[Records provided]
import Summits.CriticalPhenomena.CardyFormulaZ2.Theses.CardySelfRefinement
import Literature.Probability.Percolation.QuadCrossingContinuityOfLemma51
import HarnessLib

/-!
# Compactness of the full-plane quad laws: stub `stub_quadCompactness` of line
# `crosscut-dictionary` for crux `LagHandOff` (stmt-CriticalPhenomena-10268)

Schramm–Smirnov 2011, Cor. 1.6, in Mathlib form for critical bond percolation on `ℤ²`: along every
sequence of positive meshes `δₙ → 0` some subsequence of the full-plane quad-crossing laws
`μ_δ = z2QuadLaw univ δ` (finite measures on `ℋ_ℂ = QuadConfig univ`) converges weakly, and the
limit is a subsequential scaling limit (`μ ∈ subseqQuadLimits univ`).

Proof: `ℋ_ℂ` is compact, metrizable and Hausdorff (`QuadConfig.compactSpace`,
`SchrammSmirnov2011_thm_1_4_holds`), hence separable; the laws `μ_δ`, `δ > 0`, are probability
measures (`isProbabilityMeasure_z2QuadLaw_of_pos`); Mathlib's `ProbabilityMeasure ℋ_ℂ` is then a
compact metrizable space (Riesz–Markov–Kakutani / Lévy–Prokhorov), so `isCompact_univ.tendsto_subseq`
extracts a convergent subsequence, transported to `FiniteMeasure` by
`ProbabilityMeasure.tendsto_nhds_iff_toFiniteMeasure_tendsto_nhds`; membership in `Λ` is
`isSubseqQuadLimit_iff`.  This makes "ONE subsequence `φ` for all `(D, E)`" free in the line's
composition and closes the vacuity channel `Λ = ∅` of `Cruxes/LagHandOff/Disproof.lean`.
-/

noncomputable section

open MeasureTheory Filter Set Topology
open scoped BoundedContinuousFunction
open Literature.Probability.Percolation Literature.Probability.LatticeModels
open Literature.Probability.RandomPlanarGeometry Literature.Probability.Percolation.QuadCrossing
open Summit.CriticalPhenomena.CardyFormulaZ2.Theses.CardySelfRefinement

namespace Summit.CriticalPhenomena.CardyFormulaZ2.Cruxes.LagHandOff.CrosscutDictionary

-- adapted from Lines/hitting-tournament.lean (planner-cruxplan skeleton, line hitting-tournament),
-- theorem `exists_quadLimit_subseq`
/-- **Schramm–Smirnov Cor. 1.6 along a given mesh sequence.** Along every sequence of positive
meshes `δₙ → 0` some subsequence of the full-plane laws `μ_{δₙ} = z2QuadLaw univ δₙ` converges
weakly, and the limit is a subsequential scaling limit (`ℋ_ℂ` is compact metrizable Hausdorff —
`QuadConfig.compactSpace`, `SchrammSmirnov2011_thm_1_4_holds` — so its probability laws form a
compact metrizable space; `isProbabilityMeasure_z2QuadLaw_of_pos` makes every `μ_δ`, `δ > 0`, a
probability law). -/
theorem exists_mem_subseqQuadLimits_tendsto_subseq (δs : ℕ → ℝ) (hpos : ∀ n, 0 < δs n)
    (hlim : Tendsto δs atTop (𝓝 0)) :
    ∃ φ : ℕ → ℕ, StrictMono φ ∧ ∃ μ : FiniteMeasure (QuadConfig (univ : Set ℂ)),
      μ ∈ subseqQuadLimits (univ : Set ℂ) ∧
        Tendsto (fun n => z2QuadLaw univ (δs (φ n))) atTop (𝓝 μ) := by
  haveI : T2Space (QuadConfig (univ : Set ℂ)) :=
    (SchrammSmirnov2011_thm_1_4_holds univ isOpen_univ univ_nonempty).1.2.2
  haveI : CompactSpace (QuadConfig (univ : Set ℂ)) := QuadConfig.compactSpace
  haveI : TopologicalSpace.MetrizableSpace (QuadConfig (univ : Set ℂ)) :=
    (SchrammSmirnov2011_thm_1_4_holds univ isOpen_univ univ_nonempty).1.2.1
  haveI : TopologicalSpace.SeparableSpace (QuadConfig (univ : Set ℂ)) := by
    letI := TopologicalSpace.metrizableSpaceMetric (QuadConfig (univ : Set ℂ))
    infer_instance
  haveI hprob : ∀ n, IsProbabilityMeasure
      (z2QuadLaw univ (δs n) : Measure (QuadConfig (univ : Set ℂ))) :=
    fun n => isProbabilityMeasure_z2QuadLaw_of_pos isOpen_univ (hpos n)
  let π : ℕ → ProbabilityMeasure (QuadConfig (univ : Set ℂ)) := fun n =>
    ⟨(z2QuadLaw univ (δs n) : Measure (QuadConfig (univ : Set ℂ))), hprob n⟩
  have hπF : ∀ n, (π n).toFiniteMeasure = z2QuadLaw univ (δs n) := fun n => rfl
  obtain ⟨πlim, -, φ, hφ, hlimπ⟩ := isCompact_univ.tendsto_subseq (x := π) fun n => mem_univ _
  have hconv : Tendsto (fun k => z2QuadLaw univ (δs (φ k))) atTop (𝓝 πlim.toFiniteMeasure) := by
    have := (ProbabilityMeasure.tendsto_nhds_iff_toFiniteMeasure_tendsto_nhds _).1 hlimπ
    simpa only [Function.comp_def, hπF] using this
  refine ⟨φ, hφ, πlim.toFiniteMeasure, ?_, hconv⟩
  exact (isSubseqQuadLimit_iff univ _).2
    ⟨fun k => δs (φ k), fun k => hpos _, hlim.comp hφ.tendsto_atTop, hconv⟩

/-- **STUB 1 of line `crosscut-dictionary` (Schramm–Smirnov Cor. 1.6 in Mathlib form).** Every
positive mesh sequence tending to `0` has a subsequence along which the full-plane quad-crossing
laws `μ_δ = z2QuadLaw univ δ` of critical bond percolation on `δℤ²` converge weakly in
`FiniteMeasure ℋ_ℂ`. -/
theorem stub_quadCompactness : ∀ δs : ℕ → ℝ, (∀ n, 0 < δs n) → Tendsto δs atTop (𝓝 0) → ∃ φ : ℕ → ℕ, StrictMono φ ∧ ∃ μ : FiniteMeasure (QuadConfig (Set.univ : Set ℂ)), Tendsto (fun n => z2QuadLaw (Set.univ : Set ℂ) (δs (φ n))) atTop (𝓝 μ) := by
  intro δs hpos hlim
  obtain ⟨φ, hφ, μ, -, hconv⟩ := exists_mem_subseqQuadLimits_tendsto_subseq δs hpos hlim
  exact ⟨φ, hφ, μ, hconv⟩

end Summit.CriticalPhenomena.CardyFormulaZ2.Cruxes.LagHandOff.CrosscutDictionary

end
[/Records provided]
■ Problem description: Copy each line from the data above that includes "exact".

■ Output below:
  exact (isSubseqQuadLimit_iff univ _).2
  exact ⟨φ, hφ, μ, hconv⟩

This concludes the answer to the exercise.